# Assigment 3

In [31]:
import numpy as np
import pandas as pd
from sklearn.naive_bayes import GaussianNB, BernoulliNB
from sklearn import tree, svm, metrics
from sklearn.dummy import DummyClassifier
import string
from scipy import stats
import random
from tqdm import tqdm_notebook as tqdm

In [1]:
path_to_data = "../data/"
path_to_gen = "../generated/"

# paht to imbd
imbd_train = "IMDB-train.txt"
imbd_val = "IMDB-valid.txt"
imbd_test = "IMDB-test.txt"

# paht to yelp
yelp_train = "yelp-train.txt"
yelp_val = "yelp-valid.txt"
yelp_test = "yelp-test.txt"

In [3]:
# get the data as df
df_imbd_train = pd.read_csv(path_to_data + imbd_train, sep="\t",
                            header=None).rename(columns={0: "review", 1: "class"})
df_imbd_test = pd.read_csv(path_to_data + imbd_test, sep="\t",
                            header=None).rename(columns={0: "review", 1: "class"})
df_imbd_val = pd.read_csv(path_to_data + imbd_val, sep="\t",
                            header=None).rename(columns={0: "review", 1: "class"})

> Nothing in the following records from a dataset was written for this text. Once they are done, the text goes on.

import Summits.CriticalPhenomena.PercolationContinuityZ3.Theorems.PercNearOneGluingNoHeavyLowerTailMajorityGluingQCert3SixFourEval
import Summits.CriticalPhenomena.PercolationContinuityZ3.Theorems.PercNearOneGluingNoHeavyLowerTailMajorityGluingQCert3Range
import Summits.CriticalPhenomena.PercolationContinuityZ3.Theorems.PercNearOneGluingNoHeavyLowerTailMajorityGluingEightHarris
import HarnessLib

/-!
# Four of six relays cut: `μ ≤ (61/50)·max_i μ(vᵢ ↮ a₀)` by a kernel-checked DEGREE-3 certificate; `C(8), C(9) ≤ 111/50`, `= 2` for `max ≥ 11/61` (lane prim-rate, constants-miner 1, gen 34; CANDIDATES §GEN-34 R329)

Support file for the closed crux `NoHeavyLowerTail` (stmt-CriticalPhenomena-4575), majority-gluing line.  The degree-2 certificate language is infeasible at `c = 5/4` for the
cell `(6,4)`; ONE Sherali–Adams lift (`…QCert3`) reaches `61/50`: the exact rational certificate of kit j271241 (1 000 `ell2` + 10 799 multipliers, translated by
census/g34/cert/gen3.py, 381 217 contributions) is `QCert.sixFour3` (`…QCert3SixFour*`: data and `checkW3`; `…QCert3SixFourSl01–33`: the 65 smallest-index slice checks by `decide +kernel`; `…QCert3SixFourEval`: `sixFour3_eval`).
`cut_of_eval3_count` gives **`fourOfSix_cert3` : `μ(4 ≤ #{v ∈ T : v ↮ a₀}) ≤ (61/50)·δ`** for every finite weighted graph, and the generic Harris layer of
`…MajorityGluingEightHarris` gives **`majorityGluing_card_eight_nine_cert3` (C(8), C(9) ≤ 111/50)**, **`majorityGluing_two_card_eight_nine_of_ge_cert3` (loss `2·max` whenever
`max ≥ 11/61`)** and the Harris form.  No sorries. [cite: VandenbergKahn2001, Thm 1.2 (p. 123)] [cite: KozmaNitzan2024, Conj. 1 (p. 3), Conj. 4 (p. 32)]
-/

noncomputable section

namespace Summit.CriticalPhenomena.PercolationContinuityZ3.Theorems

open MeasureTheory Set
open Literature.Probability.LatticeModels (prodBernoulli)
open Literature.Probability.Percolation
open scoped Classical

namespace HubOnly

variable {n : ℕ}

/-- **AT LEAST FOUR OF SIX RELAYS CUT: `μ ≤ (61/50)·δ`** by the kernel-checked degree-3 certificate `QCert.sixFour3`. [cite: VandenbergKahn2001, Thm 1.2 (p. 123)] -/
theorem fourOfSix_cert3 (w : Sym2 (Fin n) → unitInterval) (a₀ : Fin n) (T : Finset (Fin n)) (hT : T.card = 6) (δ : ℝ)
    (hδ : ∀ v ∈ T, (prodBernoulli w).real (openConn v a₀ : Set (BondConfig (Fin n)))ᶜ ≤ δ) :
    (prodBernoulli w).real {ω : BondConfig (Fin n) | 4 ≤ (T.filter fun v => ω ∉ openConn v a₀).card} ≤ 61 / 50 * δ := by
  obtain ⟨v, hv⟩ : T.Nonempty := by rw [← Finset.card_pos, hT]; norm_num
  have hδ0 : 0 ≤ δ := le_trans measureReal_nonneg (hδ v hv)
  have h := QCert.cut_of_eval3_count QCert.sixFour3 rfl rfl QCert.sixFour3_checkW3 QCert.sixFour3_eval w a₀ T hT δ hδ0 hδ
  have hcD : (QCert.sixFour3.base.cD : ℝ) = 50 := by norm_num [QCert.sixFour3]
  have hcN : (QCert.sixFour3.base.cN : ℝ) = 61 := by norm_num [QCert.sixFour3]
  have hh : QCert.sixFour3.base.h = 4 := rfl
  rw [hcD, hcN, hh] at h
  linarith

/-- The cells of `|A| ∈ {8, 9}` obey `(61/50)·δ` (`(6,4)` by `fourOfSix_cert3`, `(7,5)` by `cutCount_mono`). [cite: VandenbergKahn2001, Thm 1.2 (p. 123)] -/
theorem cell_eight_nine_cert3 (p : Sym2 (Fin n) → unitInterval) (A : Finset (Fin n)) (a₀ : Fin n) (h8 : 8 ≤ A.card) (h9 : A.card ≤ 9)
    (T : Finset (Fin n)) (δ : ℝ) (haT : a₀ ∉ T) (_hTA : T ⊆ A) (hTcard : T.card + 2 = A.card) (_hδ : 0 ≤ δ)
    (hδT : ∀ v ∈ T, (prodBernoulli p).real (openConn v a₀ : Set (BondConfig (Fin n)))ᶜ ≤ δ) :
    (prodBernoulli p).real {ω : BondConfig (Fin n) | (A.card + 1) / 2 ≤ (T.filter fun v => ω ∉ openConn v a₀).card} ≤ 61 / 50 * δ :=
  cutCount_mono p a₀ 6 4 δ (61 / 50 * δ) (fun T₀ hT₀ _ hδT₀ => fourOfSix_cert3 p a₀ T₀ hT₀ δ hδT₀) T ((A.card + 1) / 2)
    (by omega) (by omega) haT hδT

/-- **MAJORITY GLUING AT `|A| ∈ {8, 9}` WITH LOSS `(111/50)·max`** (degree-3 certificate; was `113/50`). [cite: VandenbergKahn2001, Thm 1.2 (p. 123)] [cite: KozmaNitzan2024, Conj. 1 (p. 3)] -/
theorem majorityGluing_card_eight_nine_cert3 (w : Sym2 (Fin n) → unitInterval) (A : Finset (Fin n)) (o a₀ : Fin n) (δ₀ : ℝ)
    (ha₀ : a₀ ∈ A) (h8 : 8 ≤ A.card) (h9 : A.card ≤ 9)
    (hδ₀ : ∀ a ∈ A, (prodBernoulli w).real (openConn a a₀ : Set (BondConfig (Fin n)))ᶜ ≤ δ₀) :
    (prodBernoulli w).real (⋃ a ∈ A, openConn o a) - 111 / 50 * δ₀ ≤
      (prodBernoulli w).real {ω : BondConfig (Fin n) | ω ∈ openConn o a₀ ∧
          A.card < 2 * (A.filter fun a => ω ∈ openConn o a).card} := by
  have h := majorityGluing_of_cellConst w A o a₀ δ₀ ha₀ (by omega) (61 / 50) (by norm_num)
    (fun p _ T δ haT hTA hTcard hδ hδT => cell_eight_nine_cert3 p A a₀ h8 h9 T δ haT hTA hTcard hδ hδT) hδ₀
  norm_num at h ⊢
  linarith

/-- **MAJORITY GLUING AT `|A| ∈ {8, 9}`, HARRIS FORM** (degree-3 certificate): loss `δ₀ + (61/50)·δ₀·(1 − δ₀)` for `δ₀ ≤ 50/61`.
[cite: VandenbergKahn2001, Thm 1.2 (p. 123)] [cite: KozmaNitzan2024, Conj. 1 (p. 3)] -/
theorem majorityGluing_harris_card_eight_nine_cert3 (w : Sym2 (Fin n) → unitInterval) (A : Finset (Fin n)) (o a₀ : Fin n) (δ₀ : ℝ)
    (ha₀ : a₀ ∈ A) (h8 : 8 ≤ A.card) (h9 : A.card ≤ 9)
    (hδ₀ : ∀ a ∈ A, (prodBernoulli w).real (openConn a a₀ : Set (BondConfig (Fin n)))ᶜ ≤ δ₀) (hδ₀' : δ₀ ≤ 50 / 61) :
    (prodBernoulli w).real (⋃ a ∈ A, openConn o a) -
        (prodBernoulli w).real {ω : BondConfig (Fin n) | ω ∈ openConn o a₀ ∧
          A.card < 2 * (A.filter fun a => ω ∈ openConn o a).card}
      ≤ δ₀ + 61 / 50 * δ₀ * (1 - δ₀) :=
  majorityGluing_harris_of_cellConst w A o a₀ δ₀ ha₀ (by omega) (61 / 50) (by norm_num)
    (fun p _ T δ haT hTA hTcard hδ hδT => cell_eight_nine_cert3 p A a₀ h8 h9 T δ haT hTA hTcard hδ hδT) hδ₀ (by linarith)

/-- **`C(8) = C(9) = 2` WHENEVER `max ≥ 11/61`** (degree-3 certificate; was `13/63`). [cite: VandenbergKahn2001, Thm 1.2 (p. 123)] [cite: KozmaNitzan2024, Conj. 1 (p. 3), Conj. 4 (p. 32)] -/
theorem majorityGluing_two_card_eight_nine_of_ge_cert3 (w : Sym2 (Fin n) → unitInterval) (A : Finset (Fin n)) (o a₀ : Fin n)
    (δ₀ : ℝ) (ha₀ : a₀ ∈ A) (h8 : 8 ≤ A.card) (h9 : A.card ≤ 9)
    (hδ₀ : ∀ a ∈ A, (prodBernoulli w).real (openConn a a₀ : Set (BondConfig (Fin n)))ᶜ ≤ δ₀) (h1161 : 11 / 61 ≤ δ₀) :
    (prodBernoulli w).real (⋃ a ∈ A, openConn o a) - 2 * δ₀ ≤
      (prodBernoulli w).real {ω : BondConfig (Fin n) | ω ∈ openConn o a₀ ∧
          A.card < 2 * (A.filter fun a => ω ∈ openConn o a).card} :=
  majorityGluing_two_of_cellConst w A o a₀ δ₀ ha₀ (by omega) (61 / 50) (by norm_num)
    (fun p _ T δ haT hTA hTcard hδ hδT => cell_eight_nine_cert3 p A a₀ h8 h9 T δ haT hTA hTcard hδ hδT) hδ₀ (by linarith)

end HubOnly

end Summit.CriticalPhenomena.PercolationContinuityZ3.Theorems

end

df_yelp_train = pd.read_csv(path_to_data + yelp_train, sep="\t",
                            header=None).rename(columns={0: "review", 1: "class"})
df_yelp_test = pd.read_csv(path_to_data + yelp_test, sep="\t",
                            header=None).rename(columns={0: "review", 1: "class"})
df_yelp_val = pd.read_csv(path_to_data + yelp_val, sep="\t",
                            header=None).rename(columns={0: "review", 1: "class"})

## Question 1

In [5]:
# count frequency of normalized x
def normalize_df(e):
    translator = str.maketrans('', '', string.punctuation)
    normalizer = lambda x: x.lower().translate(translator) # lower and remove punctuation
    return list(filter(None, ' '.join(list(map(normalizer, np.array(e.review)))).split(' ')))

def normalize_str(e):
    translator = str.maketrans('', '', string.punctuation)
    normalizer = lambda x: x.lower().translate(translator) # lower and remove punctuation
    return list(filter(None, list(map(normalizer, e.split(' ')))))
    
    
def count_word_frequency(words):
    occurence = {}
    for w in words:
        if w in occurence:
            occurence[w] += 1
        else:
            occurence[w] = 1
    return occurence

def get_most_n_frequent(data, n):
    normed = normalize_df(data)
    count_dict = count_word_frequency(normed)
    n_sorted_words = (sorted(count_dict.items(), key=lambda kv: kv[1], reverse = True)[:n])
    return [k for k,v in n_sorted_words]
    
def gen_vec(data, data_train):
    n = 10000
    most_freq = []
    df_vector_b = pd.DataFrame(columns=['review', 'class'])
    df_vector_f = pd.DataFrame(columns=['review', 'class'])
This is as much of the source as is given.